Only the lines holding "distinct" are wanted. Copy every one from the records below.

═════ INPUT MATERIAL

import Summits.ResolutionOfSingularities.ResolutionOfSingularities.Theorems.FrobeniusLadderFInjectiveMacaulayficationLx3p3ShiftNewtonKFanChecks
import Summits.ResolutionOfSingularities.ResolutionOfSingularities.Theorems.FrobeniusLadderFInjectiveMacaulayficationLx3p3ShiftNewtonKCoverChecks
import HarnessLib

/-!
# CLASS-ROUTE COVERAGE PROGRAMME, BED T SHIFTED `f_T′ = z² − x⁸ + y⁴ + u⁴ + t⁵` (char 3) — THE BINDERS of the class theorem ✓ p656605 `FHalfRowOfNewtonNondegenerate.fHalfRow_of_weaklyNondegenerate` read off the
# kernel checks: fan side (`hV hgen hge hcov hm haA hv hprimAJ hKprim`, `span_A_eq_floor_mul_K`) and NEWTON side (`hmin`: the common minimiser `u₀ c ∈ supp f_T′` of every chart)
# (crux `FInjectiveMacaulayfication` stmt-ResolutionOfSingularities-15315, chain w45a; (W-WND) class-route COVERAGE PROGRAMME, res-L1-w45a-plan-1 RULING R22.14 (1); seat
# res-L1-w45a-stub-2 g11; data = `Lx3p3ShiftNewtonK{FanTables,CoverRecords}`, kernel checks = `Lx3p3ShiftNewtonK{FanChecks,CoverChecks}`; template = this seatʼs pilot
# ✓ p681513 `Sigma5P2d4CNewtonKFan`)

Support file for crux stmt-ResolutionOfSingularities-15315 (`FrobeniusLadder.FInjectiveMacaulayfication`), chain w45a.
[OURS · L1 W4.5a] — NOT a statement of any manuscript; AI-written, weaker than expert review.

`f_T′ = z² − x⁸ + y⁴ + u⁴ + t⁵` (`(x,y,u,t,z) = (X 0,…,X 4)`, char 3; `f_T′ = f_T ∘ σ`, `σ : z ↦ z + x⁴`, `f_T` = BED T), centre `𝔪·K` with generator set `A := genSet 5 AL2`,
`AL2 := prodGens 5 KL2` (so `span (x^A) = span (range x̄ⱼ) * span (x^K)` modulo ANY `F`, §2), chart matrices `Vq c` (`= chartV 5 RAYS CL 103 c`), vertices/neighbours
`chartM/chartA 5 AL2 CL 103`, on the `Σ_f ∧ Σ(𝔪)` fan `Lx3p3s4_fan.json` a9c6dfec19b8da6a (103 unimodular cones, 22 rays). §1 fan-side binders VERBATIM in the shape of
`fHalfRow_of_weaklyNondegenerate` (read off ONE-`decide` kernel checks by the soundness theorems of res-L1-w45a-stub-4's `FanCheckSound*` and this seat's `FanCheckMulti` /
`FanCheckProduct` / `FanCheckChunks`); §2 the product identity and `𝔪 ⊆ √K`; §3 ★ THE NEWTON SIDE: `f_T′` as a sum of five monomials, `coe_mem_SUPPv_of_mem_support` /
`mem_support_of_mem_SUPPv`, and `hmin` — on every chart the tabulated monomial `u₀ c ∈ supp f_T′` minimises every row functional of `Vq c` over `supp f_T′` (the fan refines the
Newton fan `Σ_f`; the binder of `NewtonChartLemma.exists_theta_eq_monomial_mul_of_commonMinimiser`). No definitions, no named facts.
[folklore; cite: CoxLittleSchenck2011, §2.3; IshiiSingularities2018, proof of Lemma 4.4.24 (p. 96)]
-/

-- single-problem summit: the doubled namespace component is forced
set_option linter.dupNamespace false

noncomputable section

namespace Summit.ResolutionOfSingularities.ResolutionOfSingularities.Theorems.FInjectiveMacaulayfication.Lx3p3ShiftNewtonKFan

open MvPolynomial
open Summit.ResolutionOfSingularities.ResolutionOfSingularities.Theorems.FInjectiveMacaulayfication
open FanCheckKit FanCheckSound

/-! ## §1 Fan-side binders -/

/-- Every generator of `K` has length 5 (with the specimen-distinct conjunct `CL.length = 103`). -/
theorem klen : (∀ b ∈ KL2.flatten, b.length = 5) ∧ CL.length = 103 := by
  refine ⟨fun b hb => ?_, tlen⟩
  obtain ⟨ch, hch, hbch⟩ := List.mem_flatten.mp hb
  have h := List.all_eq_true.mp check_klen.1 ch hch
  exact allLen_spec h b hbch

/-- ★ THE CENTRE BINDERS: every generator involves a variable (`hprimAJ.1 = hAJ`), and pure powers of all variables lie in `A` (`hprimAJ.2 = hprim`; the centre is `𝔪`-primary). -/
theorem hprimAJ : (∀ e ∈ genSet 5 AL2, ∃ j ∈ (Finset.univ : Finset (Fin 5)), 0 < e j) ∧
    (∀ j ∈ (Finset.univ : Finset (Fin 5)), ∃ N : ℕ, Finsupp.single j N ∈ genSet 5 AL2) ∧ CL.length = 103 :=
  ⟨hAJ_of_check (n := 5) (r := 0) (AL2 := AL2) (RAYS := RAYS) (CL := CL) shapes.1 check_hAJ.1,
    hprim_of_check (n := 5) (r := 0) (AL2 := AL2) (RAYS := RAYS) (CL := CL) (PJ := PJ) shapes.1 check_hprim.1, tlen⟩

/-- The vertices are generators. -/
theorem hm : ∀ c : Fin 103, chartM 5 AL2 CL 103 c ∈ genSet 5 AL2 := hm_of_shapes 5 0 AL2 RAYS CL 103 shapes.1 tlen

/-- The neighbours are generators. -/
theorem haA : ∀ (c : Fin 103) (i : Fin 5), chartA 5 AL2 CL 103 c i ∈ genSet 5 AL2 := haA_of_shapes 5 0 AL2 RAYS CL 103 shapes.1 tlen

/-- The chart matrices are unimodular. -/
theorem hV : ∀ c : Fin 103, IsUnit (((Vq c).map (Nat.cast : ℕ → ℤ)).det) := fun c => by
  rw [hVq c]; exact hV_of_check 5 0 AL2 RAYS CL 103 VinvTL shapes.1 tlen check_det.1 c

/-- (hgen) `V_c a_c i = V_c m_c + e_i`. -/
theorem hgen : ∀ (c : Fin 103) (i : Fin 5), (Finsupp.equivFunOnFinite.symm ((Vq c).mulVec ⇑(chartA 5 AL2 CL 103 c i)) : Fin 5 →₀ ℕ) =
    Finsupp.equivFunOnFinite.symm ((Vq c).mulVec ⇑(chartM 5 AL2 CL 103 c)) + Finsupp.single i 1 := fun c => by
  rw [hVq c]; exact hgen_of_check 5 0 AL2 RAYS CL 103 shapes.1 tlen check_hgen.1 c

/-- (h≥) `m_c` minimises every row of `V_c` over `A`. -/
theorem hge : ∀ (c : Fin 103), ∀ e ∈ genSet 5 AL2, (Finsupp.equivFunOnFinite.symm ((Vq c).mulVec ⇑(chartM 5 AL2 CL 103 c)) : Fin 5 →₀ ℕ) ≤
    Finsupp.equivFunOnFinite.symm ((Vq c).mulVec ⇑e) := fun c => by
  rw [hVq c]; exact hge_of_check 5 0 AL2 RAYS CL 103 shapes.1 tlen check_hge.1 c

/-- `hcov`: the cover identities `(x^e)^K = x^(m c) · y`, `y ∈ I_A^(K-1)`, from the sparse multi-vertex records, block by block. -/
theorem hcov (k : Type) [Field k] : ∀ e ∈ genSet 5 AL2, ∃ (c : Fin 103) (K : ℕ), 1 ≤ K ∧
    ∃ y ∈ (Ideal.span ((fun b : Fin 5 →₀ ℕ => (MvPolynomial.monomial b (1 : k) : MvPolynomial (Fin 5) k)) '' (genSet 5 AL2 : Set (Fin 5 →₀ ℕ)))) ^ (K - 1),
      (MvPolynomial.monomial e (1 : k) : MvPolynomial (Fin 5) k) ^ K = MvPolynomial.monomial (chartM 5 AL2 CL 103 c) 1 * y :=
  FanCheckChunks.hcov_of_blocks k KL2 MV2 RAYS CL 50 103 RLMB shapes.1 tlen check_mvbridge check_hcov.1

/-- `hv`: the vertex monomials lie in the image of `I_A` modulo any ideal `F`. -/
theorem hv (k : Type) [Field k] (F : Ideal (MvPolynomial (Fin 5) k)) (c : Fin 103) :
    Ideal.Quotient.mk F (monomial (chartM 5 AL2 CL 103 c) (1 : k)) ∈
      Ideal.span ((fun e : Fin 5 →₀ ℕ => Ideal.Quotient.mk F (monomial e (1 : k))) '' (genSet 5 AL2 : Set (Fin 5 →₀ ℕ))) :=
  Ideal.subset_span ⟨_, Finset.mem_coe.mpr (hm c), rfl⟩

/-! ## §2 ★ The centre is the PRODUCT `𝔪·K`; `K` is `𝔪`-primary -/

/-- ★ **THE CERTIFIED CENTRE IS LITERALLY THE PRODUCT `𝔪·K`**: in `k[X]/F` (any `F`), `span (x^A) = span (range x̄ⱼ) * span (x^K)` with `K`'s generator set `genSet 5 KL2` —
by `FanCheckProduct.span_genSet_prodGens` (the generator table `AL2` IS `prodGens 5 KL2`); with the specimen-distinct conjunct. [folklore; cite: CoxLittleSchenck2011, §2.3] -/
theorem span_A_eq_floor_mul_K (k : Type) [Field k] (F : Ideal (MvPolynomial (Fin 5) k)) :
    Ideal.span ((fun e : Fin 5 →₀ ℕ => Ideal.Quotient.mk F (monomial e (1 : k))) '' (genSet 5 AL2 : Set (Fin 5 →₀ ℕ))) =
      Ideal.span (Set.range fun j : Fin 5 => Ideal.Quotient.mk F (X j)) *
        Ideal.span ((fun e : Fin 5 →₀ ℕ => Ideal.Quotient.mk F (monomial e (1 : k))) '' (genSet 5 KL2 : Set (Fin 5 →₀ ℕ))) ∧ CL.length = 103 :=
  ⟨FanCheckProduct.span_genSet_prodGens k F KL2 klen.1, tlen⟩

/-- The pure powers `x^106, y^60, u^60, t^75, z^30` lie in `K`'s generator set: `hKprim` of the class theorem (so `K` is `𝔪`-primary). [folklore] -/
theorem hKprim : (∀ j : Fin 5, ∃ N : ℕ, Finsupp.single j N ∈ genSet 5 KL2) ∧ CL.length = 103 := by
  have key : ∀ (j : Fin 5) (N : ℕ), (Pi.single j N : Fin 5 → ℕ) ∈ KL2.flatten.map (vecOf 5) → ∃ N : ℕ, Finsupp.single j N ∈ genSet 5 KL2 := by
    intro j N hN
    obtain ⟨l, hl, hlj⟩ := List.mem_map.mp hN
    refine ⟨N, ?_⟩
    have he : expOf 5 l = Finsupp.single j N :=
      DFunLike.coe_injective (by rw [coe_expOf, hlj, Finsupp.single_eq_pi_single])
    rw [← he]
    exact expOf_mem_genSet hl
  obtain ⟨h0, h1, h2, h3, h4, -⟩ := hKpow
  refine ⟨fun j => ?_, tlen⟩
  fin_cases j
  exacts [key 0 _ h0, key 1 _ h1, key 2 _ h2, key 3 _ h3, key 4 _ h4]

/-! ## §3 ★ The Newton side: the support of `f_T′` and the common minimisers -/

/-- `f_T′` as the sum of its five monomials with exponents read through `Finsupp.equivFunOnFinite.symm` (so that exponent equalities become decidable vector equalities). [folklore] -/
theorem eq_sum_monomial (k : Type) [Field k] (f : MvPolynomial (Fin 5) k) (hf : f = X 4 ^ 2 - X 0 ^ 8 + X 1 ^ 4 + X 2 ^ 4 + X 3 ^ 5) :
    f = monomial (Finsupp.equivFunOnFinite.symm ![0, 0, 0, 0, 2]) 1 + monomial (Finsupp.equivFunOnFinite.symm ![8, 0, 0, 0, 0]) (-1) +
      monomial (Finsupp.equivFunOnFinite.symm ![0, 4, 0, 0, 0]) 1 + monomial (Finsupp.equivFunOnFinite.symm ![0, 0, 4, 0, 0]) 1 +
      monomial (Finsupp.equivFunOnFinite.symm ![0, 0, 0, 5, 0]) 1 := by
  have hs : ∀ (i : Fin 5) (e : ℕ) (v : Fin 5 → ℕ), (Pi.single i e : Fin 5 → ℕ) = v →
      (X i : MvPolynomial (Fin 5) k) ^ e = monomial (Finsupp.equivFunOnFinite.symm v) 1 := by
    intro i e v hv
    have he : Finsupp.single i e = Finsupp.equivFunOnFinite.symm v :=
      DFunLike.coe_injective (by rw [Finsupp.single_eq_pi_single, Finsupp.coe_equivFunOnFinite_symm, hv])
    rw [X_pow_eq_monomial, he]
  rw [hf, hs 4 2 ![0, 0, 0, 0, 2] (by decide), hs 0 8 ![8, 0, 0, 0, 0] (by decide), hs 1 4 ![0, 4, 0, 0, 0] (by decide),
    hs 2 4 ![0, 0, 4, 0, 0] (by decide), hs 3 5 ![0, 0, 0, 5, 0] (by decide), sub_eq_add_neg, ← map_neg]

/-- Every support vector of `f_T′`, read as a function, is one of the five tabulated vectors `SUPPv`. [folklore] -/
theorem coe_mem_SUPPv_of_mem_support (k : Type) [Field k] (f : MvPolynomial (Fin 5) k)
    (hf : f = X 4 ^ 2 - X 0 ^ 8 + X 1 ^ 4 + X 2 ^ 4 + X 3 ^ 5) :
    ∀ u ∈ f.support, (⇑u : Fin 5 → ℕ) ∈ SUPPv := by
  classical
  have leaf : ∀ (v : Fin 5 → ℕ) (c : k) (u : Fin 5 →₀ ℕ), u ∈ (monomial (Finsupp.equivFunOnFinite.symm v) c).support → (⇑u : Fin 5 → ℕ) = v :=
    fun v c u hu => by
      rw [Finset.mem_singleton.mp (support_monomial_subset hu), Finsupp.coe_equivFunOnFinite_symm]
  intro u hu
  rw [eq_sum_monomial k f hf] at hu
  simp only [SUPPv, List.mem_cons, List.mem_nil_iff, or_false]
  rcases Finset.mem_union.mp (support_add hu) with hu | hu
  · rcases Finset.mem_union.mp (support_add hu) with hu | hu
    · rcases Finset.mem_union.mp (support_add hu) with hu | hu
      · rcases Finset.mem_union.mp (support_add hu) with hu | hu
        · exact Or.inl (leaf _ _ u hu)
        · exact Or.inr (Or.inr (Or.inr (Or.inr (leaf _ _ u hu))))
      · exact Or.inr (Or.inr (Or.inr (Or.inl (leaf _ _ u hu))))
    · exact Or.inr (Or.inr (Or.inl (leaf _ _ u hu)))
  · exact Or.inr (Or.inl (leaf _ _ u hu))

/-- Conversely, each of the five tabulated vectors IS in the support of `f_T′` (its coefficient is `±1`; any field). [folklore] -/
theorem mem_support_of_mem_SUPPv (k : Type) [Field k] (f : MvPolynomial (Fin 5) k)
    (hf : f = X 4 ^ 2 - X 0 ^ 8 + X 1 ^ 4 + X 2 ^ 4 + X 3 ^ 5) :
    ∀ w ∈ SUPPv, (Finsupp.equivFunOnFinite.symm w : Fin 5 →₀ ℕ) ∈ f.support := by
  classical
  intro w hw
  rw [mem_support_iff, eq_sum_monomial k f hf]
  simp only [coeff_add, coeff_monomial, EmbeddingLike.apply_eq_iff_eq]
  simp only [SUPPv, List.mem_cons, List.mem_nil_iff, or_false] at hw
  rcases hw with rfl | rfl | rfl | rfl | rfl <;> simp (config := { decide := true })

/-- The tabulated minimiser of chart `c` as an exponent: `u₀ c = U0 c` read as a finsupp. -/
theorem coe_u0 (c : Fin 103) : ⇑(Finsupp.equivFunOnFinite.symm (U0 c) : Fin 5 →₀ ℕ) = U0 c := Finsupp.coe_equivFunOnFinite_symm _

/-- ★ Every tabulated minimiser is a support vector of `f_T′`. -/
theorem hu₀ (k : Type) [Field k] (f : MvPolynomial (Fin 5) k) (hf : f = X 4 ^ 2 - X 0 ^ 8 + X 1 ^ 4 + X 2 ^ 4 + X 3 ^ 5) (c : Fin 103) :
    (Finsupp.equivFunOnFinite.symm (U0 c) : Fin 5 →₀ ℕ) ∈ f.support :=
  mem_support_of_mem_SUPPv k f hf (U0 c) (hU0_mem c)

/-- ★★ **THE NEWTON BINDER `hmin`**: on every chart the tabulated monomial `u₀ c` minimises every row functional of `Vq c` over `supp f_T′` — the `Σ_f`-refinement of the fan,
in the shape of `NewtonChartLemma.exists_theta_eq_monomial_mul_of_commonMinimiser`. [folklore; cite: IshiiSingularities2018, proof of Lemma 4.4.24 (p. 96)] -/
theorem hmin (k : Type) [Field k] (f : MvPolynomial (Fin 5) k) (hf : f = X 4 ^ 2 - X 0 ^ 8 + X 1 ^ 4 + X 2 ^ 4 + X 3 ^ 5) (c : Fin 103) :
    ∀ i : Fin 5, ∀ u ∈ f.support, ∑ j, Vq c i j * (Finsupp.equivFunOnFinite.symm (U0 c) : Fin 5 →₀ ℕ) j ≤ ∑ j, Vq c i j * u j := by
  intro i u hu
  have key := hmin_raw c i (⇑u) (coe_mem_SUPPv_of_mem_support k f hf u hu)
  simpa only [Fin.sum_univ_five, coe_u0] using key

end Summit.ResolutionOfSingularities.ResolutionOfSingularities.Theorems.FInjectiveMacaulayfication.Lx3p3ShiftNewtonKFan

end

══════════

REPLY TO THE EXERCISE:
/-- Every generator of `K` has length 5 (with the specimen-distinct conjunct `CL.length = 103`). -/
by `FanCheckProduct.span_genSet_prodGens` (the generator table `AL2` IS `prodGens 5 KL2`); with the specimen-distinct conjunct. [folklore; cite: CoxLittleSchenck2011, §2.3] -/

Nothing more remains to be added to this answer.